__ABOUT THIS TASK__. Where in the listing does the word "ValidatedNumerics" appear? Report each line that holds it.
-- Opening Marker --
import Literature.Analysis.ValidatedNumerics.TaylorModel
import Literature.Analysis.ValidatedNumerics.ExpPoly.Poly
import Mathlib.Analysis.Complex.Exponential
import HarnessLib

/-!
# Taylor models of `exp`, of rational polynomials of a Taylor model, and of `φ(u) = (1 − e^{-u})/u`

Trunk T-ANA (Analysis/ValidatedNumerics); namespace `Literature.Analysis.ValidatedNumerics.PolyMP`.
Sequel of `TaylorModel.lean` (`TMem S h f P`: on `|ρ| ≤ h`, `f(ρ) = Σ aᵢ ρⁱ` with `aᵢ ∈ Pᵢ`).  That file
and `TaylorModelExpr.lean` provide the polynomial arithmetic of Taylor models and the verification rules
for `1/g` and `√g`; this file supplies the TRANSCENDENTAL INPUTS needed to enclose integrands such as
`t ρ(t) = t e^{-t/2}/(1 − e^{-2t}) = e^{-t/2}/(2φ(2t))` (the archimedean density of Weil's explicit
formula) panel by panel:

* `texpI S h K q` with `tmem_exp`: a Taylor model of `ρ ↦ e^{qρ}` on `|ρ| ≤ h` (`|qh| ≤ 1`): the exact
  Taylor coefficients `q^k/k!`, `k < K`, rounded outward, and the Lagrange-type remainder
  `|qh|^K (K+1)/(K!·K)` (`Real.exp_bound`) folded into the constant coefficient;
* `thornerI S h D cs U` with `tmem_horner`: the Taylor model of `ρ ↦ p(u(ρ))` for a RATIONAL coefficient
  list `p = cs` (Horner in Taylor-model arithmetic) — composition of an exact polynomial with an enclosed
  quantity;
* `phiExp u = (1 − e^{-u})/u` (value `1` at `u = 0`; entire) and `tphiI S h D K U` with `tmem_phi`: its
  Taylor model from the exponential series, `φ(u) = Σ_{k<K} (−u)^k/(k+1)! − R/u`,
  `|R/u| ≤ |u|^K (K+2)/((K+1)!(K+1))` for `|u| ≤ 1`.

Auxiliary: `evalR_append_singleton`, `evalR_map_range` (coefficient lists built with `List.range`
evaluate to the expected finite sums), `pmem_map`.  Problem-independent; no facts, no axioms.

## References

* K. Makino, M. Berz, *Taylor models and other validated functional inclusion methods*, Int. J. Pure
  Appl. Math. 4 (2003) 379–456, §2 (intrinsic functions). [folklore]
* The exponential series with remainder, `|e^x − Σ_{m<n} x^m/m!| ≤ |x|^n (n+1)/(n!·n)` for `|x| ≤ 1`
  (Mathlib `Real.exp_bound`). [folklore]
-/

namespace Literature.Analysis.ValidatedNumerics

namespace PolyMP

open Literature.Analysis.ValidatedNumerics.NumericsMP
open Literature.Analysis.ValidatedNumerics.ExpPoly (Poly)

/-! ### Coefficient lists built with `List.range` -/

/-- `evalR (as ++ [a]) x = evalR as x + a·x^{|as|}`. [folklore] -/
theorem evalR_append_singleton (a : ℝ) : ∀ (as : List ℝ) (x : ℝ),
    evalR (as ++ [a]) x = evalR as x + a * x ^ as.length
  | [], x => by simp
  | b :: bs, x => by
      rw [List.cons_append, evalR_cons, evalR_cons, evalR_append_singleton a bs x, List.length_cons, pow_succ]
      ring

/-- `evalR ((range K).map c) x = Σ_{k<K} c k · x^k`. [folklore] -/
theorem evalR_map_range (c : ℕ → ℝ) (x : ℝ) : ∀ K : ℕ,
    evalR ((List.range K).map c) x = ∑ k ∈ Finset.range K, c k * x ^ k
  | 0 => by simp
  | K + 1 => by
      rw [List.range_succ, List.map_append, List.map_singleton, evalR_append_singleton, evalR_map_range c x K,
        Finset.sum_range_succ, List.length_map, List.length_range]

/-- Coefficientwise membership of two lists built by mapping the same index list. [folklore] -/
theorem pmem_map {S : ℕ} {ι : Type*} {f : ι → ℝ} {g : ι → MI} (hfg : ∀ i, MI.mem S (f i) (g i)) :
    ∀ l : List ι, PMem S (l.map f) (l.map g)
  | [] => by simpa using pmem_nil S
  | i :: l => by simpa using pmem_cons (hfg i) (pmem_map hfg l)

/-! ### The exponential -/

/-- Outward-rounded Taylor coefficients `q^k/k!`, `k < K`, of `e^{qρ}`. [folklore] -/
def texpCoeffs (S : ℕ) (q : ℚ) (K : ℕ) : IPoly :=
  (List.range K).map fun k => ofRat S (q ^ k / (k.factorial : ℚ))

/-- Scaled remainder bound `⌈S · |qh|^K (K+1)/(K!·K)⌉`. [folklore] -/
def texpRem (S : ℕ) (h q : ℚ) (K : ℕ) : ℤ :=
  ⌈(S : ℚ) * (|q * h| ^ K * ((K + 1 : ℚ) / ((K.factorial : ℚ) * K)))⌉

/-- The Taylor model of `ρ ↦ e^{qρ}` on `|ρ| ≤ h`: Taylor polynomial of degree `< K` plus the remainder in
the constant coefficient. [folklore] -/
def texpI (S : ℕ) (h : ℚ) (K : ℕ) (q : ℚ) : IPoly :=
  widen0 (texpCoeffs S q K) (texpRem S h q K)

/-- **Soundness of `texpI`.** For `0 < K` and `|q h| ≤ 1`, `texpI S h K q` encloses `ρ ↦ e^{qρ}` on `|ρ| ≤ h`
(`h ≥ 0` is implied by `|ρ| ≤ h`). [folklore] -/
theorem tmem_exp {S : ℕ} {h : ℚ} {K : ℕ} (hK : 0 < K) {q : ℚ} (hqh : |q * h| ≤ 1) :
    TMem S h (fun ρ => Real.exp (q * ρ)) (texpI S h K q) := by
  intro ρ hρ
  -- the exact Taylor coefficients
  set as : List ℝ := (List.range K).map fun k => ((q ^ k / (k.factorial : ℚ) : ℚ) : ℝ) with has_def
  have has : PMem S as (texpCoeffs S q K) := pmem_map (fun k => mem_ofRat S _) _
  have hqh' : |(q : ℝ) * (h : ℝ)| ≤ 1 := by
    have := (Rat.cast_le (K := ℝ)).2 hqh
    push_cast at this
    exact this
  have hx : |(q : ℝ) * ρ| ≤ |(q : ℝ) * (h : ℝ)| := by
    rw [abs_mul, abs_mul]
    exact mul_le_mul_of_nonneg_left (hρ.trans (le_abs_self _)) (abs_nonneg _)
  have hx1 : |(q : ℝ) * ρ| ≤ 1 := hx.trans hqh'
  have hrem := Real.exp_bound hx1 hK
  set R : ℝ := Real.exp (q * ρ) - ∑ m ∈ Finset.range K, ((q : ℝ) * ρ) ^ m / m.factorial with hR
  have hS0 : (0 : ℝ) ≤ S := by positivity
  have hc : (0 : ℝ) ≤ (K.succ : ℝ) / ((K.factorial : ℝ) * K) := by positivity
  have h1 : |R| ≤ |(q : ℝ) * (h : ℝ)| ^ K * ((K.succ : ℝ) / ((K.factorial : ℝ) * K)) :=
    hrem.trans (mul_le_mul_of_nonneg_right (pow_le_pow_left₀ (abs_nonneg _) hx K) hc)
  have h2 : ((S : ℚ) * (|q * h| ^ K * ((K + 1 : ℚ) / ((K.factorial : ℚ) * K))) : ℝ) ≤ (texpRem S h q K : ℝ) := by
    unfold texpRem; exact_mod_cast Int.le_ceil _
  have hRle : |R| * S ≤ (texpRem S h q K : ℝ) := by
    refine le_trans ?_ h2
    calc |R| * S ≤ |(q : ℝ) * (h : ℝ)| ^ K * ((K.succ : ℝ) / ((K.factorial : ℝ) * K)) * S :=
          mul_le_mul_of_nonneg_right h1 hS0
      _ = ((S : ℚ) * (|q * h| ^ K * ((K + 1 : ℚ) / ((K.factorial : ℚ) * K))) : ℝ) := by
          push_cast; ring
  obtain ⟨bs, hbs, hev⟩ := exists_widen0 has hRle ρ
  refine ⟨bs, hbs, ?_⟩
  rw [hev, has_def, evalR_map_range, hR]
  have : ∀ m ∈ Finset.range K, ((q : ℝ) * ρ) ^ m / m.factorial = ((q ^ m / (m.factorial : ℚ) : ℚ) : ℝ) * ρ ^ m := by
    intro m _; push_cast; rw [mul_pow]; ring
  rw [Finset.sum_congr rfl this]
  ring

/-! ### Rational polynomials of a Taylor model (Horner) -/

/-- `p(u(ρ))` in Taylor-model arithmetic, `p` a rational coefficient list (Horner, truncation degree `D`).
[folklore] -/
def thornerI (S : ℕ) (h : ℚ) (D : ℕ) : List ℚ → IPoly → IPoly
  | [], _ => tconst (MI.ofInt S 0)
  | c :: cs, U => taddI (tconst (ofRat S c)) (tmulI S h D U (thornerI S h D cs U))

/-- **Soundness of `thornerI`.** [folklore] -/
theorem tmem_horner {S : ℕ} (hS : 0 < S) {h : ℚ} (h0 : 0 ≤ h) (D : ℕ) {u : ℝ → ℝ} {U : IPoly}
    (hu : TMem S h u U) : ∀ cs : List ℚ, TMem S h (fun ρ => Poly.eval cs (u ρ)) (thornerI S h D cs U)
  | [] => by
      simpa [thornerI] using (tmem_const (h := h) (MI.mem_ofInt S 0))
  | c :: cs => by
      have ih := tmem_horner hS h0 D hu cs
      have := tmem_add (tmem_const (h := h) (mem_ofRat S c)) (tmem_mul hS h0 D hu ih)
      simpa [thornerI, Poly.eval] using this

/-! ### `φ(u) = (1 − e^{-u})/u` -/

/-- `φ(u) = (1 − e^{-u})/u`, extended by its limit `1` at `u = 0` (an entire function;
`u/(1 − e^{-u}) = 1/φ(u)` is the generating function of the Bernoulli numbers `B_k^+`). [folklore] -/
noncomputable def phiExp (u : ℝ) : ℝ := if u = 0 then 1 else (1 - Real.exp (-u)) / u

/-- The Taylor coefficients `(−1)^k/(k+1)!`, `k < K`, of `φ`. [folklore] -/
def phiCoeffs (K : ℕ) : List ℚ := (List.range K).map fun k => (-1) ^ k / ((k + 1).factorial : ℚ)

/-- `Poly.eval (l ++ [a]) x = Poly.eval l x + a·x^{|l|}`. [folklore] -/
theorem poly_eval_append_singleton (a : ℚ) (x : ℝ) : ∀ l : List ℚ,
    Poly.eval (l ++ [a]) x = Poly.eval l x + (a : ℝ) * x ^ l.length
  | [] => by simp [Poly.eval]
  | b :: l => by
      rw [List.cons_append, Poly.eval_cons, Poly.eval_cons, poly_eval_append_singleton a x l, List.length_cons,
        pow_succ]
      ring

/-- `Poly.eval` of a `List.range`-built list is the finite sum. [folklore] -/
theorem poly_eval_map_range (c : ℕ → ℚ) (x : ℝ) : ∀ K : ℕ,
    Poly.eval ((List.range K).map c) x = ∑ k ∈ Finset.range K, (c k : ℝ) * x ^ k
  | 0 => by simp
  | K + 1 => by
      rw [List.range_succ, List.map_append, List.map_singleton, Finset.sum_range_succ, poly_eval_append_singleton,
        poly_eval_map_range c x K, List.length_map, List.length_range]

/-- **Taylor expansion of `φ` with remainder**: for `|u| ≤ 1` and `0 < K`,
`|φ(u) − Σ_{k<K} (−u)^k/(k+1)!| ≤ |u|^K (K+2)/((K+1)!(K+1))`. [folklore] -/
theorem abs_phiExp_sub_le {u : ℝ} (hu : |u| ≤ 1) {K : ℕ} (hK : 0 < K) :
    |phiExp u - Poly.eval (phiCoeffs K) u| ≤ |u| ^ K * ((K + 2 : ℝ) / (((K + 1).factorial : ℝ) * (K + 1))) := by
  rw [phiCoeffs, poly_eval_map_range]
  by_cases h0 : u = 0
  · subst h0
    have : ∑ k ∈ Finset.range K, (((-1 : ℚ) ^ k / ((k + 1).factorial : ℚ) : ℚ) : ℝ) * (0 : ℝ) ^ k = 1 := by
      rw [Finset.sum_eq_single 0]
      · simp
      · intro k _ hk; simp [hk]
      · intro h; exact absurd (Finset.mem_range.2 hK) h
    rw [phiExp, if_pos rfl, this]
    simp [zero_pow hK.ne']
  · -- exponential series for `e^{-u}` with `K + 1` terms
    have hx : |(-u)| ≤ 1 := by rwa [abs_neg]
    have hrem := Real.exp_bound hx (Nat.succ_pos K)
    rw [Finset.sum_range_succ'] at hrem
    simp only [pow_zero, Nat.factorial_zero, Nat.cast_one, div_one] at hrem
    -- `φ(u) − Σ = −R/u` with `R` the exponential remainder
    have hphi : phiExp u = (1 - Real.exp (-u)) / u := by rw [phiExp, if_neg h0]
    have hsum : ∑ k ∈ Finset.range K, (((-1 : ℚ) ^ k / ((k + 1).factorial : ℚ) : ℚ) : ℝ) * u ^ k =
        -(∑ k ∈ Finset.range K, (-u) ^ (k + 1) / ((k + 1).factorial : ℝ)) / u := by
      rw [← Finset.sum_neg_distrib, Finset.sum_div]
      refine Finset.sum_congr rfl fun k _ => ?_
      push_cast
      rw [neg_pow, pow_succ]
      field_simp
      ring
    have hkey : phiExp u - ∑ k ∈ Finset.range K, (((-1 : ℚ) ^ k / ((k + 1).factorial : ℚ) : ℚ) : ℝ) * u ^ k =
        -(Real.exp (-u) - (∑ k ∈ Finset.range K, (-u) ^ (k + 1) / ((k + 1).factorial : ℝ) + 1)) / u := by
      rw [hphi, hsum]; field_simp; ring
    rw [hkey, abs_div, abs_neg]
    have hupos : 0 < |u| := abs_pos.2 h0
    rw [div_le_iff₀ hupos]
    refine hrem.trans (le_of_eq ?_)
    simp only [abs_neg, Nat.succ_eq_add_one, Nat.factorial_succ, pow_succ]
    push_cast
    ring

/-- Scaled remainder bound for `φ` given a scaled range bound `B` (`|u| S ≤ B`): `⌈S (B/S)^K (K+2)/((K+1)!(K+1))⌉`.
[folklore] -/
def tphiRem (S : ℕ) (B : ℤ) (K : ℕ) : ℤ :=
  ⌈(S : ℚ) * (((B : ℚ) / S) ^ K * ((K + 2 : ℚ) / ((((K + 1).factorial : ℕ) : ℚ) * (K + 1))))⌉

/-- The Taylor model of `ρ ↦ φ(u(ρ))`: Horner on the Taylor coefficients plus the remainder. [folklore] -/
def tphiI (S : ℕ) (h : ℚ) (D K : ℕ) (U : IPoly) : IPoly :=
  widen0 (thornerI S h D (phiCoeffs K) U) (tphiRem S (tabsI S h U) K)

/-- **Soundness of `tphiI`.** If `U` encloses `u` on `|ρ| ≤ h` and its range bound certifies `|u| ≤ 1`
(`tabsI S h U ≤ S`), then `tphiI S h D K U` encloses `ρ ↦ φ(u(ρ))`. [folklore] -/
theorem tmem_phi {S : ℕ} (hS : 0 < S) {h : ℚ} (h0 : 0 ≤ h) (D : ℕ) {K : ℕ} (hK : 0 < K) {u : ℝ → ℝ}
    {U : IPoly} (hu : TMem S h u U) (hB : tabsI S h U ≤ S) :
    TMem S h (fun ρ => phiExp (u ρ)) (tphiI S h D K U) := by
  intro ρ hρ
  obtain ⟨as, has, hev⟩ := tmem_horner hS h0 D hu (phiCoeffs K) ρ hρ
  have hSr : (0 : ℝ) < S := by exact_mod_cast hS
  have habs := abs_le_tabsI h0 hu hρ
  have hu1 : |u ρ| ≤ 1 := by
    have : (tabsI S h U : ℝ) ≤ S := by exact_mod_cast hB
    nlinarith
  have huB : |u ρ| ≤ (tabsI S h U : ℝ) / S := by rw [le_div_iff₀ hSr]; exact habs
  set δ : ℝ := phiExp (u ρ) - Poly.eval (phiCoeffs K) (u ρ) with hδ
  have hδle : |δ| * S ≤ (tphiRem S (tabsI S h U) K : ℝ) := by
    have h1 := abs_phiExp_sub_le hu1 hK
    have h2 : |u ρ| ^ K ≤ ((tabsI S h U : ℝ) / S) ^ K := pow_le_pow_left₀ (abs_nonneg _) huB K
    have hc : (0 : ℝ) ≤ (K + 2 : ℝ) / (((K + 1).factorial : ℝ) * (K + 1)) := by positivity
    have h3 : |δ| ≤ ((tabsI S h U : ℝ) / S) ^ K * ((K + 2 : ℝ) / (((K + 1).factorial : ℝ) * (K + 1))) :=
      h1.trans (mul_le_mul_of_nonneg_right h2 hc)
    have h4 : ((S : ℚ) * ((((tabsI S h U : ℤ) : ℚ) / S) ^ K *
        ((K + 2 : ℚ) / ((((K + 1).factorial : ℕ) : ℚ) * (K + 1)))) : ℝ) ≤ (tphiRem S (tabsI S h U) K : ℝ) := by
      unfold tphiRem; exact_mod_cast Int.le_ceil _
    refine le_trans ?_ h4
    push_cast
    nlinarith [h3, abs_nonneg δ, hSr.le]
  obtain ⟨bs, hbs, hev2⟩ := exists_widen0 has hδle ρ
  exact ⟨bs, hbs, by rw [hev2, ← hev, hδ]; ring⟩

end PolyMP

end Literature.Analysis.ValidatedNumerics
-- Closing Marker --
__EXERCISE RESPONSE__.
import Literature.Analysis.ValidatedNumerics.TaylorModel
import Literature.Analysis.ValidatedNumerics.ExpPoly.Poly
Trunk T-ANA (Analysis/ValidatedNumerics); namespace `Literature.Analysis.ValidatedNumerics.PolyMP`.
namespace Literature.Analysis.ValidatedNumerics
open Literature.Analysis.ValidatedNumerics.NumericsMP
open Literature.Analysis.ValidatedNumerics.ExpPoly (Poly)
end Literature.Analysis.ValidatedNumerics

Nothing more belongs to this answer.